- _Dataset records_

----------

import Mathlib
import HarnessLib

/-!
# Sections of `ζ` beyond `σ = 1`: prime sums by partial summation against `θ`, and block sums

Barrier catalogue `Literature/Barriers/RiemannHypothesis/`, companion of `TuranPartialSums.lean`
(prime-sum layer of the "vertical shift" proof of `TuranPartialSums` for large `N`). Everything is
PROVED and elementary; no number-theoretic input is used here (the envelope for `θ` enters only in
`TuranPartialSumsShiftMain.lean`).

## Contents (namespace `Literature.Barriers.RiemannHypothesis.TuranShift`)

* `theta_natCast_sub_theta` — `θ(n) − θ(n−1) = log n · 𝟙[n prime]` (`n ≥ 1`).
* `abel_Ioc` — discrete summation by parts:
  `∑_{a<n≤b} (A(n) − A(n−1)) g(n) = A(b)g(b) − A(a)g(a+1) − ∑_{a<n<b} A(n)(g(n+1) − g(n))`.
* `sum_primes_mul_log_eq` — for `g : ℕ → ℂ` and `1 ≤ M < N`:
  `∑_{M<p≤N, p prime} log p · g(p) = ∑_{M<n≤N} g(n) + Err`,
  `Err = E(N)g(N) − E(M)g(M+1) − ∑_{M<n<N} E(n)(g(n+1) − g(n))`, `E(n) = θ(n) − n`
  (`primeSumErr`); `norm_primeSumErr_le` —
  `‖Err‖ ≤ e(N)‖g(N)‖ + e(M)‖g(M+1)‖ + ∑_{M<n<N} e(n)‖g(n+1) − g(n)‖` whenever `|θ(n) − n| ≤ e(n)`
  on `[M, N]`.
* `sum_Ioc_mul_apply_div_eq_sum_fiber` — grouping `∑_{M<n≤N} h(n) G(N/n)` by the value
  `m = N/n ∈ [1, M]` (`N < (M+1)²`): the fibre of `m` is the block `(max(M, N/(m+1)), N/m]`.
* `norm_sum_Ioc_sub_integral_le` — a block sum against its integral:
  `‖∑_{a<n≤b} h(n) − ∫_a^b h‖ ≤ ½ ∑_{a<n≤b} D(n−1)` when `‖h'‖ ≤ D`, `D` antitone.
* `sum_mul_norm_sub_le_integral` — `∑_{a≤n<b} e(n)‖g(n+1) − g(n)‖ ≤ ∫_a^b e·P` when
  `‖g(n+1) − g(n)‖ ≤ ∫_n^{n+1} P` and `e` is non-decreasing.

## References

* Summation by parts against `θ` (e.g. Hardy–Wright §22.5; Rosser–Schoenfeld 1962, §4). [folklore]
-/

noncomputable section

open Real Set MeasureTheory intervalIntegral Finset
open scoped Chebyshev

namespace Literature.Barriers.RiemannHypothesis

namespace TuranShift

/-! ## `θ` at consecutive integers -/

/-- `θ(n) − θ(n − 1) = log n` if `n` is prime and `0` otherwise (`n ≥ 1`). [folklore] -/
theorem theta_natCast_sub_theta {n : ℕ} (hn : 1 ≤ n) :
    θ (n : ℝ) - θ ((n - 1 : ℕ) : ℝ) = if n.Prime then Real.log n else 0 := by
  rw [Chebyshev.theta, Chebyshev.theta, Nat.floor_natCast, Nat.floor_natCast]
  have h : Finset.Ioc 0 n = insert n (Finset.Ioc 0 (n - 1)) := by
    ext k; simp only [Finset.mem_Ioc, Finset.mem_insert]; omega
  rw [h, Finset.filter_insert]
  split_ifs with hp
  · rw [Finset.sum_insert (by simp)]
    ring
  · ring

/-! ## Summation by parts -/

/-- **Discrete summation by parts**: for `a < b`,
`∑_{a<n≤b} (A(n) − A(n−1)) g(n) = A(b)g(b) − A(a)g(a+1) − ∑_{a<n<b} A(n)(g(n+1) − g(n))`.
[folklore] -/
theorem abel_Ioc {R : Type*} [CommRing R] (A g : ℕ → R) {a b : ℕ} (hab : a < b) :
    ∑ n ∈ Finset.Ioc a b, (A n - A (n - 1)) * g n =
      A b * g b - A a * g (a + 1) - ∑ n ∈ Finset.Ico (a + 1) b, A n * (g (n + 1) - g n) := by
  induction b, hab using Nat.le_induction with
  | base =>
    simp only [Nat.Ioc_succ_singleton, Finset.sum_singleton, Nat.add_sub_cancel, Finset.Ico_self,
      Finset.sum_empty, sub_zero]
    ring
  | succ b hb ih =>
    rw [Finset.sum_Ioc_succ_top (by omega), ih, Finset.sum_Ico_succ_top (by omega),
      Nat.add_sub_cancel]
    ring

/-! ## Prime sums against `θ` -/

/-- The error functional of a prime sum: `E(N)g(N) − E(M)g(M+1) − ∑_{M<n<N} E(n)(g(n+1) − g(n))`
with `E(n) = θ(n) − n`. [folklore] -/
def primeSumErr (g : ℕ → ℂ) (M N : ℕ) : ℂ :=
  ((θ (N : ℝ) - N : ℝ) : ℂ) * g N - ((θ (M : ℝ) - M : ℝ) : ℂ) * g (M + 1) -
    ∑ n ∈ Finset.Ico (M + 1) N, ((θ (n : ℝ) - n : ℝ) : ℂ) * (g (n + 1) - g n)

/-- **Prime sums by partial summation against `θ`**: for `g : ℕ → ℂ` and `1 ≤ M < N`,
`∑_{M<p≤N, p prime} log p · g(p) = ∑_{M<n≤N} g(n) + primeSumErr g M N`. [folklore] -/
theorem sum_primes_mul_log_eq (g : ℕ → ℂ) {M N : ℕ} (hM : 1 ≤ M) (hMN : M < N) :
    ∑ p ∈ (Finset.Ioc M N).filter Nat.Prime, (Real.log p : ℂ) * g p =
      ∑ n ∈ Finset.Ioc M N, g n + primeSumErr g M N := by
  -- the prime sum as a sum of `θ`-increments
  have h1 : ∑ p ∈ (Finset.Ioc M N).filter Nat.Prime, (Real.log p : ℂ) * g p =
      ∑ n ∈ Finset.Ioc M N, ((θ (n : ℝ) : ℂ) - (θ ((n - 1 : ℕ) : ℝ) : ℂ)) * g n := by
    rw [Finset.sum_filter]
    refine Finset.sum_congr rfl fun n hn ↦ ?_
    have hn1 : 1 ≤ n := by have := (Finset.mem_Ioc.1 hn).1; omega
    rw [← Complex.ofReal_sub, theta_natCast_sub_theta hn1]
    split_ifs <;> simp
  -- summation by parts twice: against `θ` and against the identity
  have hA := abel_Ioc (fun n : ℕ ↦ (θ (n : ℝ) : ℂ)) g hMN
  have hI := abel_Ioc (fun n : ℕ ↦ ((n : ℝ) : ℂ)) g hMN
  have hI' : ∑ n ∈ Finset.Ioc M N, (((n : ℝ) : ℂ) - (((n - 1 : ℕ) : ℝ) : ℂ)) * g n =
      ∑ n ∈ Finset.Ioc M N, g n := by
    refine Finset.sum_congr rfl fun n hn ↦ ?_
    have hn1 : 1 ≤ n := by have := (Finset.mem_Ioc.1 hn).1; omega
    rw [Nat.cast_sub hn1]
    push_cast
    ring
  have hE : primeSumErr g M N =
      ((θ (N : ℝ) : ℂ) * g N - (θ (M : ℝ) : ℂ) * g (M + 1) -
          ∑ n ∈ Finset.Ico (M + 1) N, (θ (n : ℝ) : ℂ) * (g (n + 1) - g n)) -
        (((N : ℝ) : ℂ) * g N - ((M : ℝ) : ℂ) * g (M + 1) -
          ∑ n ∈ Finset.Ico (M + 1) N, ((n : ℝ) : ℂ) * (g (n + 1) - g n)) := by
    rw [primeSumErr]
    push_cast
    simp only [sub_mul, Finset.sum_sub_distrib]
    ring
  rw [h1, hA, hE, ← hI', hI]
  ring

/-- **The error is controlled by any envelope of `|θ(n) − n|`**: if `|θ(n) − n| ≤ e(n)` for
`M ≤ n ≤ N` then
`‖primeSumErr g M N‖ ≤ e(N)‖g(N)‖ + e(M)‖g(M+1)‖ + ∑_{M<n<N} e(n)‖g(n+1) − g(n)‖`. [folklore] -/
theorem norm_primeSumErr_le (g : ℕ → ℂ) {M N : ℕ} {e : ℕ → ℝ}
    (he : ∀ n : ℕ, M ≤ n → n ≤ N → |θ (n : ℝ) - n| ≤ e n) (hMN : M ≤ N) :
    ‖primeSumErr g M N‖ ≤ e N * ‖g N‖ + e M * ‖g (M + 1)‖ +
      ∑ n ∈ Finset.Ico (M + 1) N, e n * ‖g (n + 1) - g n‖ := by
  unfold primeSumErr
  have hb : ∀ n : ℕ, M ≤ n → n ≤ N → ∀ z : ℂ,
      ‖((θ (n : ℝ) - n : ℝ) : ℂ) * z‖ ≤ e n * ‖z‖ := by
    intro n h1 h2 z
    rw [norm_mul, Complex.norm_real, Real.norm_eq_abs]
    exact mul_le_mul_of_nonneg_right (he n h1 h2) (norm_nonneg _)
  refine (norm_sub_le _ _).trans (add_le_add ((norm_sub_le _ _).trans (add_le_add
    (hb N hMN le_rfl _) (hb M le_rfl hMN _))) ((norm_sum_le _ _).trans
    (Finset.sum_le_sum fun n hn ↦ ?_)))
  have hn := Finset.mem_Ico.1 hn
  exact hb n (by omega) (by omega) _

/-! ## Grouping a sum by the value of `N / n` -/

/-- For `n, m ≥ 1`: `N / n = m ↔ N/(m+1) < n ≤ N/m` (natural division). [folklore] -/
theorem div_eq_iff_mem_block {N n m : ℕ} (hn : 1 ≤ n) (hm : 1 ≤ m) :
    N / n = m ↔ N / (m + 1) < n ∧ n ≤ N / m := by
  rw [Nat.div_lt_iff_lt_mul (by omega), Nat.le_div_iff_mul_le (by omega)]
  constructor
  · rintro rfl
    refine ⟨?_, ?_⟩
    · have := Nat.lt_succ_iff.2 (le_refl (N / n))
      have h := (Nat.div_lt_iff_lt_mul (by omega)).1 (Nat.lt_succ_self (N / n))
      rw [Nat.mul_comm] at h
      exact h
    · rw [Nat.mul_comm]; exact Nat.div_mul_le_self N n
  · rintro ⟨h1, h2⟩
    apply le_antisymm
    · by_contra hlt
      push Not at hlt
      have h3 : (m + 1) * n ≤ N := by
        calc (m + 1) * n ≤ (N / n) * n := Nat.mul_le_mul_right n hlt
          _ ≤ N := Nat.div_mul_le_self N n
      rw [Nat.mul_comm] at h1
      omega
    · exact (Nat.le_div_iff_mul_le (by omega)).2 (by rw [Nat.mul_comm]; exact h2)

/-- **Grouping by blocks.** For `1 ≤ M`, `N < (M+1)²` and any `h`, `G`:
`∑_{M<n≤N} h(n) G(N/n) = ∑_{m=1}^{M} G(m) ∑_{n ∈ (max(M, N/(m+1)), N/m]} h(n)`. [folklore] -/
theorem sum_Ioc_mul_apply_div_eq_sum_fiber {R : Type*} [CommRing R] (h : ℕ → R) (G : ℕ → R)
    {M N : ℕ} (hM : 1 ≤ M) (hN : N < (M + 1) * (M + 1)) :
    ∑ n ∈ Finset.Ioc M N, h n * G (N / n) =
      ∑ m ∈ Finset.Icc 1 M, G m * ∑ n ∈ Finset.Ioc (max M (N / (m + 1))) (N / m), h n := by
  have hmaps : ∀ n ∈ Finset.Ioc M N, N / n ∈ Finset.Icc 1 M := by
    intro n hn
    have hn := Finset.mem_Ioc.1 hn
    refine Finset.mem_Icc.2 ⟨(Nat.one_le_div_iff (by omega)).2 hn.2, ?_⟩
    have h1 : N / n ≤ N / (M + 1) := Nat.div_le_div_left (by omega) (by omega)
    have h2 : N / (M + 1) < M + 1 := Nat.div_lt_of_lt_mul hN
    omega
  rw [← Finset.sum_fiberwise_of_maps_to hmaps]
  refine Finset.sum_congr rfl fun m hm ↦ ?_
  have hm1 : 1 ≤ m := (Finset.mem_Icc.1 hm).1
  have hset : (Finset.Ioc M N).filter (fun n ↦ N / n = m) =
      Finset.Ioc (max M (N / (m + 1))) (N / m) := by
    ext n
    simp only [Finset.mem_filter, Finset.mem_Ioc, max_lt_iff]
    constructor
    · rintro ⟨⟨h1, h2⟩, h3⟩
      have := (div_eq_iff_mem_block (by omega) hm1).1 h3
      exact ⟨⟨h1, this.1⟩, this.2⟩
    · rintro ⟨⟨h1, h2⟩, h3⟩
      have hn1 : 1 ≤ n := by omega
      exact ⟨⟨h1, h3.trans (Nat.div_le_self N m)⟩, (div_eq_iff_mem_block hn1 hm1).2 ⟨h2, h3⟩⟩
  rw [hset, Finset.mul_sum]
  refine Finset.sum_congr rfl fun n hn ↦ ?_
  have hn' := Finset.mem_Ioc.1 hn
  have hn1 : 1 ≤ n := by have := hn'.1; rw [max_lt_iff] at this; omega
  rw [(div_eq_iff_mem_block hn1 hm1).2 ⟨(max_lt_iff.1 hn'.1).2, hn'.2⟩, mul_comm]

/-! ## A block sum against its integral -/

/-- **A sum against its integral, to first order.** For naturals `a ≤ b`, if `h` has derivative
`h'` on `[a, b]` with `‖h'(t)‖ ≤ D(t)` there and `D` antitone on `[a, b]`, then
`‖∑_{a<n≤b} h(n) − ∫_a^b h‖ ≤ ½ ∑_{a<n≤b} D(n − 1)`. [folklore] -/
theorem norm_sum_Ioc_sub_integral_le {h h' : ℝ → ℂ} {D : ℝ → ℝ} {a b : ℕ} (hab : a ≤ b)
    (hderiv : ∀ t ∈ Icc (a : ℝ) b, HasDerivAt h (h' t) t)
    (hD : ∀ t ∈ Icc (a : ℝ) b, ‖h' t‖ ≤ D t) (hDanti : AntitoneOn D (Icc (a : ℝ) b)) :
    ‖∑ n ∈ Finset.Ioc a b, h n - ∫ t in (a : ℝ)..b, h t‖ ≤
      1 / 2 * ∑ n ∈ Finset.Ioc a b, D ((n : ℝ) - 1) := by
  induction b, hab using Nat.le_induction with
  | base => simp
  | succ b hb ih =>
    have hb' : (a : ℝ) ≤ b := by exact_mod_cast hb
    have hbb : (b : ℝ) ≤ ((b + 1 : ℕ) : ℝ) := by push_cast; linarith
    have hsub : Icc (a : ℝ) b ⊆ Icc (a : ℝ) ((b + 1 : ℕ) : ℝ) := fun t ht ↦
      ⟨ht.1, ht.2.trans hbb⟩
    have hsub' : Icc (b : ℝ) ((b + 1 : ℕ) : ℝ) ⊆ Icc (a : ℝ) ((b + 1 : ℕ) : ℝ) := fun t ht ↦
      ⟨hb'.trans ht.1, ht.2⟩
    have hcont : ContinuousOn h (Icc (a : ℝ) ((b + 1 : ℕ) : ℝ)) := fun t ht ↦
      (hderiv t ht).continuousAt.continuousWithinAt
    have ih' := ih (fun t ht ↦ hderiv t (hsub ht)) (fun t ht ↦ hD t (hsub ht))
      (hDanti.mono hsub)
    have hint1 : IntervalIntegrable h volume (a : ℝ) b :=
      (hcont.mono hsub).intervalIntegrable_of_Icc hb'
    have hint2 : IntervalIntegrable h volume (b : ℝ) ((b + 1 : ℕ) : ℝ) :=
      (hcont.mono hsub').intervalIntegrable_of_Icc hbb
    rw [Finset.sum_Ioc_succ_top (by omega), Finset.sum_Ioc_succ_top (by omega),
      ← integral_add_adjacent_intervals hint1 hint2]
    -- the new piece: `‖h(b+1) − ∫_b^{b+1} h‖ ≤ D(b)/2`
    have hpiece : ‖h ((b + 1 : ℕ) : ℝ) - ∫ t in (b : ℝ)..((b + 1 : ℕ) : ℝ), h t‖ ≤
        1 / 2 * D b := by
      have hlip : ∀ t ∈ Icc (b : ℝ) ((b + 1 : ℕ) : ℝ),
          ‖h ((b + 1 : ℕ) : ℝ) - h t‖ ≤ D b * (((b + 1 : ℕ) : ℝ) - t) := by
        intro t ht
        have hconv : Convex ℝ (Icc (b : ℝ) ((b + 1 : ℕ) : ℝ)) := convex_Icc _ _
        have hder : ∀ x ∈ Icc (b : ℝ) ((b + 1 : ℕ) : ℝ),
            HasDerivWithinAt h (h' x) (Icc (b : ℝ) ((b + 1 : ℕ) : ℝ)) x :=
          fun x hx ↦ (hderiv x (hsub' hx)).hasDerivWithinAt
        have hbound : ∀ x ∈ Icc (b : ℝ) ((b + 1 : ℕ) : ℝ), ‖h' x‖ ≤ D b := fun x hx ↦
          (hD x (hsub' hx)).trans (hDanti (hsub' ⟨le_rfl, hbb⟩) (hsub' hx) hx.1)
        have := hconv.norm_image_sub_le_of_norm_hasDerivWithin_le hder hbound ht ⟨hbb, le_rfl⟩
        rw [Real.norm_eq_abs, abs_of_nonneg (by linarith [ht.2])] at this
        exact this
      have heq : h ((b + 1 : ℕ) : ℝ) - ∫ t in (b : ℝ)..((b + 1 : ℕ) : ℝ), h t =
          ∫ t in (b : ℝ)..((b + 1 : ℕ) : ℝ), (h ((b + 1 : ℕ) : ℝ) - h t) := by
        rw [intervalIntegral.integral_sub intervalIntegrable_const hint2, intervalIntegral.integral_const]
        have h1 : (((b + 1 : ℕ) : ℝ) - (b : ℝ)) = 1 := by push_cast; ring
        rw [h1, one_smul]
      rw [heq]
      have hib : IntervalIntegrable (fun t : ℝ ↦ D b * (((b + 1 : ℕ) : ℝ) - t)) volume
          (b : ℝ) ((b + 1 : ℕ) : ℝ) :=
        (continuous_const.mul (continuous_const.sub continuous_id)).intervalIntegrable _ _
      refine (norm_integral_le_of_norm_le hbb (Filter.Eventually.of_forall fun t ht ↦
        hlip t ⟨ht.1.le, ht.2⟩) hib).trans (le_of_eq ?_)
      rw [intervalIntegral.integral_const_mul, intervalIntegral.integral_sub
        intervalIntegrable_const intervalIntegrable_id, intervalIntegral.integral_const, integral_id]
      push_cast
      ring
    have hDb : D (((b + 1 : ℕ) : ℝ) - 1) = D b := by push_cast; ring_nf
    calc ‖∑ n ∈ Finset.Ioc a b, h n + h ((b + 1 : ℕ) : ℝ) -
          ((∫ t in (a : ℝ)..b, h t) + ∫ t in (b : ℝ)..((b + 1 : ℕ) : ℝ), h t)‖
        = ‖(∑ n ∈ Finset.Ioc a b, h n - ∫ t in (a : ℝ)..b, h t) +
            (h ((b + 1 : ℕ) : ℝ) - ∫ t in (b : ℝ)..((b + 1 : ℕ) : ℝ), h t)‖ := by ring_nf
      _ ≤ ‖∑ n ∈ Finset.Ioc a b, h n - ∫ t in (a : ℝ)..b, h t‖ +
            ‖h ((b + 1 : ℕ) : ℝ) - ∫ t in (b : ℝ)..((b + 1 : ℕ) : ℝ), h t‖ := norm_add_le _ _
      _ ≤ 1 / 2 * ∑ n ∈ Finset.Ioc a b, D ((n : ℝ) - 1) + 1 / 2 * D b := add_le_add ih' hpiece
      _ = 1 / 2 * (∑ n ∈ Finset.Ioc a b, D ((n : ℝ) - 1) + D (((b + 1 : ℕ) : ℝ) - 1)) := by
          rw [hDb]; ring

/-! ## Weighted variation against an integral -/

/-- Integrability on `[a, b]` from integrability on the unit pieces `[n, n+1]`. [folklore] -/
theorem intervalIntegrable_of_unit_pieces {f : ℝ → ℝ} {a b : ℕ} (hab : a ≤ b)
    (hint : ∀ n : ℕ, a ≤ n → n < b → IntervalIntegrable f volume n (n + 1)) :
    IntervalIntegrable f volume a b := by
  induction b, hab using Nat.le_induction with
  | base => simp
  | succ b hb ih =>
    have h1 := ih fun n h1 h2 ↦ hint n h1 (by omega)
    have h2 := hint b hb (by omega)
    push_cast
    exact h1.trans h2

/-- **`∑_{a≤n<b} e(n)‖g(n+1) − g(n)‖ ≤ ∫_a^b e·P`** when `‖g(n+1) − g(n)‖ ≤ ∫_n^{n+1} P`, `P ≥ 0`,
`e ≥ 0` and `e` is non-decreasing (`e(n) ≤ e(t)` for `n ≤ t`). [folklore] -/
theorem sum_mul_norm_sub_le_integral {g : ℕ → ℂ} {e P : ℝ → ℝ} {a b : ℕ} (hab : a ≤ b)
    (hg : ∀ n : ℕ, a ≤ n → n < b → ‖g (n + 1) - g n‖ ≤ ∫ t in (n : ℝ)..(n + 1), P t)
    (hP : ∀ t : ℝ, (a : ℝ) ≤ t → 0 ≤ P t)
    (he : ∀ n : ℕ, a ≤ n → ∀ t : ℝ, (n : ℝ) ≤ t → e n ≤ e t)
    (he0 : ∀ n : ℕ, a ≤ n → 0 ≤ e n)
    (hint : ∀ n : ℕ, a ≤ n → n < b → IntervalIntegrable (fun t ↦ e t * P t) volume n (n + 1))
    (hintP : ∀ n : ℕ, a ≤ n → n < b → IntervalIntegrable P volume n (n + 1)) :
    ∑ n ∈ Finset.Ico a b, e n * ‖g (n + 1) - g n‖ ≤ ∫ t in (a : ℝ)..b, e t * P t := by
  induction b, hab using Nat.le_induction with
  | base => simp
  | succ b hb ih =>
    have ih' := ih (fun n h1 h2 ↦ hg n h1 (by omega)) (fun n h1 h2 ↦ hint n h1 (by omega))
      (fun n h1 h2 ↦ hintP n h1 (by omega))
    have hstep : e b * ‖g (b + 1) - g b‖ ≤ ∫ t in (b : ℝ)..(b + 1), e t * P t := by
      have h1 : e b * ‖g (b + 1) - g b‖ ≤ e b * ∫ t in (b : ℝ)..(b + 1), P t :=
        mul_le_mul_of_nonneg_left (hg b hb (by omega)) (he0 b hb)
      refine h1.trans ?_
      rw [← intervalIntegral.integral_const_mul]
      refine intervalIntegral.integral_mono_on (by linarith) ((hintP b hb (by omega)).const_mul _)
        (hint b hb (by omega)) fun t ht ↦ ?_
      exact mul_le_mul_of_nonneg_right (he b hb t ht.1)
        (hP t (le_trans (by exact_mod_cast hb) ht.1))
    have hadj : ∫ t in (a : ℝ)..((b + 1 : ℕ) : ℝ), e t * P t =
        (∫ t in (a : ℝ)..b, e t * P t) + ∫ t in (b : ℝ)..(b + 1), e t * P t := by
      push_cast
      rw [integral_add_adjacent_intervals]
      · exact intervalIntegrable_of_unit_pieces hb fun n h1 h2 ↦ hint n h1 (by omega)
      · exact hint b hb (by omega)
    rw [Finset.sum_Ico_succ_top hb, hadj]
    exact add_le_add ih' hstep

end TuranShift

end Literature.Barriers.RiemannHypothesis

----------

- _Your instructions_
The lines you return should be those above that contain the word "value", every one of them.

- _Response to the exercise_
* `sum_Ioc_mul_apply_div_eq_sum_fiber` — grouping `∑_{M<n≤N} h(n) G(N/n)` by the value
/-! ## Grouping a sum by the value of `N / n` -/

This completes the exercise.